• [WHAT THE EXERCISE ASKS] An exact copy of all the entries below is what this task needs.

• [DATA FOR PROCESSING]
_____

import Summits.QuantumFields.YangMills.Theorems.UnitScaleTiltHalvingP1FlatCoreTopStepTorus
import Literature.MathematicalPhysics.QuantumFieldTheory.Balaban1983to89.B8SockHFPRD
import Literature.MathematicalPhysics.QuantumFieldTheory.Balaban1983to89.B8Eq191FlatStencils
import HarnessLib

/-!
# `hP1room` PROGRAMME (LEAD-H BOARD v3, «w7-19200: (O1) GO» 2026-08-28T16:39Z), (A-1) STAGE 3b BASE: ★★★ THE TOP-STEP CALL FOR THE `K − n = 1` MEMBER —
# ✓`P1FlatCoreTopStepTorus.hFP_kLevel_top_RD` (✓p636261) AT `k = 1` WITH NO LOWER DATUM (`u₁ := 1`, `U₁ := U′`, the chart one-form `A` of `U′` itself)

Route `UnitScaleTilt`, crux K1 child «MinimiserStabilityRegPr» (stmt-QuantumFields-19200), registered stub `stub_halvingStep` (`BirthV10`), text `hP1room ⟸ hSupU(ρ2)`
(✓p641613 ∘ ✓p640588; per site ✓p643656 `HalvingP1FlatCoreSupplierDoor.hSup_of_contentRows`, knit ✓p646003 ∘ ✓p647313 from the top-step call's OUTPUT rows).
Cell `ym3-torus` (HUMAN RULING D-0037: YM₃ on T³ is ladder rung R3 — NOT d = 4, NOT a mass gap, NOT the Clay problem), width seat `ym-ust-19200-w7` gen 5.
`--supports stmt-QuantumFields-19200 --as helper`; THEOREMS ONLY (0 `def`, 0 `sorry`); count-neutral; nothing here claims `core′`, `hP1room`, `hSupU`, the stub, the crux
or the gap.

WHY.  ✓`HalvingP1FlatCoreSupplierTopCall.topRows_of_datum` (✓p646092, FILE B) reads Proposition 5 at `m + 1 ≥ 2` levels from Theorem 4's inductive datum `(u₁, U₁, A)`
at level `m ≥ 1` (`hm1 : 1 ≤ m`: its source row `D*A′` is Proposition 3 at level `m` through the b9 socket, and its lower family (C) is FILE A's).  The member with
`K − n = 1` has NO lower datum: Theorem 4's induction starts there ([Balaban1985RegularSpaces] p. 88 «for k = 1 … Theorem 2»), the datum is the pre-gauged field
`U′` itself with the chart one-form `A = (iη)⁻¹ log U′` ((1.36)∕(1.69) at the base, ✓`HalvingP1FlatCoreSupplierPreGauge` §1∕§2), and the family below the top
is the level-`0` piece `C′₀(u, μ) = log(e^{μ}·u·u⁻¹) − Q′₀μ = 0` IDENTICALLY (`Q′₀ = id`, `R̄⁰ = id`).
WHAT.  ★★★ `topRows_of_preGauge_base` — FILE B's statement with `m + 1 ↦ 1` and ONE restriction structure `Λs1` (= `cubeLamS L a M′ ρ′ 1 1` at the cube member),
the datum block `(u₁ U₁ hu₁ hW h129 hLan hdat)`, the b9 socket, Proposition 3's and the JOIN's scalar windows and `hbox hclass hlt htop` DROPPED (they fed
`grad_bound_of_datum`∕FILE A only), and in their place THE BASE DATUM: a Hermitian one-form `A` with `U′ = e^{iηA}` and `η‖A‖ ≤ 2s` on both bonds `(x, μ)`,
`(x − e_μ, μ)` at every `x ∈ Ω₀` (for the J3 instance: ✓p645784 `exists_preGauge_chart`'s □₀ rows of the cutoff one-form, `s = 22d²ε₀ + 4·l1(□̃)·ε₀`), plus the two
windows `L·(2s) ≤ cA`, `4d·L²·s ≤ cDA` it turns into ✓p636261's `hA`∕`hDA` (`|A|`, `|D*A|₍₋₂₎` at levels `j ≤ 1`; crude difference quotient, no Proposition 3).
The [4] letters at `(1, U₀ := 1)`, the torus blocks (D)(E) and the top-step windows are ✓p636261's VERBATIM at `k := 1`; the (C) rows at `j < 1` are discharged here
(`Cnl_level_zero`).  OUTPUT = FILE B's SEVEN conjuncts VERBATIM at `m + 1 := 1`, `Λs (m+1) := Λs1`, `u₁ := 1` — so ✓p646003 `doorRows_of_topRows` and ✓p647313
`hSupBlock_of_topRows` (`u₁ := 1`, `W := U′`, `hW : mgauge 1 1 U′ = U′`, `hchart₀`∕`hchartTop` := ✓p645784's rows) consume it unchanged at `K − n = 1`.
HONEST SCOPE.  By-name plumbing + two triangle inequalities; every analytic row (the [4] letters and bounds, the torus blocks (D)(E), the top windows) stays DISPLAYED;
nothing of Proposition 5, Theorem 4, `core′` or the stub is proved here; the τ-sibling (traceless `λ′`, ✓`hFP_kLevel_top_RD_traceFree`) is the next file.

References: T. Bałaban, CMP **99** (1985) 75–102 [Balaban1985RegularSpaces] (Prop. 5 (1.106)–(1.109) p.94, Thm 4 p.88 («for k = 1»), (1.36) p.82, (1.66)–(1.69) p.88,
(1.112)–(1.125) pp.95–97); CMP **99** (1985) 389–434 [Balaban1985BackgroundPropagators] (Thm 3.1 p.397, (3.25) p.394); CMP **98** (1985) 17–51 [Balaban1985Averaging]
((178)–(179) p.45, (208)–(214) p.50).
-/

set_option autoImplicit false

_____

• [REPLY TO THE TASK]
import Summits.QuantumFields.YangMills.Theorems.UnitScaleTiltHalvingP1FlatCoreTopStepTorus
import Literature.MathematicalPhysics.QuantumFieldTheory.Balaban1983to89.B8SockHFPRD
import Literature.MathematicalPhysics.QuantumFieldTheory.Balaban1983to89.B8Eq191FlatStencils
import HarnessLib

/-!
# `hP1room` PROGRAMME (LEAD-H BOARD v3, «w7-19200: (O1) GO» 2026-08-28T16:39Z), (A-1) STAGE 3b BASE: ★★★ THE TOP-STEP CALL FOR THE `K − n = 1` MEMBER —
# ✓`P1FlatCoreTopStepTorus.hFP_kLevel_top_RD` (✓p636261) AT `k = 1` WITH NO LOWER DATUM (`u₁ := 1`, `U₁ := U′`, the chart one-form `A` of `U′` itself)

Route `UnitScaleTilt`, crux K1 child «MinimiserStabilityRegPr» (stmt-QuantumFields-19200), registered stub `stub_halvingStep` (`BirthV10`), text `hP1room ⟸ hSupU(ρ2)`
(✓p641613 ∘ ✓p640588; per site ✓p643656 `HalvingP1FlatCoreSupplierDoor.hSup_of_contentRows`, knit ✓p646003 ∘ ✓p647313 from the top-step call's OUTPUT rows).
Cell `ym3-torus` (HUMAN RULING D-0037: YM₃ on T³ is ladder rung R3 — NOT d = 4, NOT a mass gap, NOT the Clay problem), width seat `ym-ust-19200-w7` gen 5.
`--supports stmt-QuantumFields-19200 --as helper`; THEOREMS ONLY (0 `def`, 0 `sorry`); count-neutral; nothing here claims `core′`, `hP1room`, `hSupU`, the stub, the crux
or the gap.

WHY.  ✓`HalvingP1FlatCoreSupplierTopCall.topRows_of_datum` (✓p646092, FILE B) reads Proposition 5 at `m + 1 ≥ 2` levels from Theorem 4's inductive datum `(u₁, U₁, A)`
at level `m ≥ 1` (`hm1 : 1 ≤ m`: its source row `D*A′` is Proposition 3 at level `m` through the b9 socket, and its lower family (C) is FILE A's).  The member with
`K − n = 1` has NO lower datum: Theorem 4's induction starts there ([Balaban1985RegularSpaces] p. 88 «for k = 1 … Theorem 2»), the datum is the pre-gauged field
`U′` itself with the chart one-form `A = (iη)⁻¹ log U′` ((1.36)∕(1.69) at the base, ✓`HalvingP1FlatCoreSupplierPreGauge` §1∕§2), and the family below the top
is the level-`0` piece `C′₀(u, μ) = log(e^{μ}·u·u⁻¹) − Q′₀μ = 0` IDENTICALLY (`Q′₀ = id`, `R̄⁰ = id`).
WHAT.  ★★★ `topRows_of_preGauge_base` — FILE B's statement with `m + 1 ↦ 1` and ONE restriction structure `Λs1` (= `cubeLamS L a M′ ρ′ 1 1` at the cube member),
the datum block `(u₁ U₁ hu₁ hW h129 hLan hdat)`, the b9 socket, Proposition 3's and the JOIN's scalar windows and `hbox hclass hlt htop` DROPPED (they fed
`grad_bound_of_datum`∕FILE A only), and in their place THE BASE DATUM: a Hermitian one-form `A` with `U′ = e^{iηA}` and `η‖A‖ ≤ 2s` on both bonds `(x, μ)`,
`(x − e_μ, μ)` at every `x ∈ Ω₀` (for the J3 instance: ✓p645784 `exists_preGauge_chart`'s □₀ rows of the cutoff one-form, `s = 22d²ε₀ + 4·l1(□̃)·ε₀`), plus the two
windows `L·(2s) ≤ cA`, `4d·L²·s ≤ cDA` it turns into ✓p636261's `hA`∕`hDA` (`|A|`, `|D*A|₍₋₂₎` at levels `j ≤ 1`; crude difference quotient, no Proposition 3).
The [4] letters at `(1, U₀ := 1)`, the torus blocks (D)(E) and the top-step windows are ✓p636261's VERBATIM at `k := 1`; the (C) rows at `j < 1` are discharged here
(`Cnl_level_zero`).  OUTPUT = FILE B's SEVEN conjuncts VERBATIM at `m + 1 := 1`, `Λs (m+1) := Λs1`, `u₁ := 1` — so ✓p646003 `doorRows_of_topRows` and ✓p647313
`hSupBlock_of_topRows` (`u₁ := 1`, `W := U′`, `hW : mgauge 1 1 U′ = U′`, `hchart₀`∕`hchartTop` := ✓p645784's rows) consume it unchanged at `K − n = 1`.
HONEST SCOPE.  By-name plumbing + two triangle inequalities; every analytic row (the [4] letters and bounds, the torus blocks (D)(E), the top windows) stays DISPLAYED;
nothing of Proposition 5, Theorem 4, `core′` or the stub is proved here; the τ-sibling (traceless `λ′`, ✓`hFP_kLevel_top_RD_traceFree`) is the next file.

References: T. Bałaban, CMP **99** (1985) 75–102 [Balaban1985RegularSpaces] (Prop. 5 (1.106)–(1.109) p.94, Thm 4 p.88 («for k = 1»), (1.36) p.82, (1.66)–(1.69) p.88,
(1.112)–(1.125) pp.95–97); CMP **99** (1985) 389–434 [Balaban1985BackgroundPropagators] (Thm 3.1 p.397, (3.25) p.394); CMP **98** (1985) 17–51 [Balaban1985Averaging]
((178)–(179) p.45, (208)–(214) p.50).
-/

set_option autoImplicit false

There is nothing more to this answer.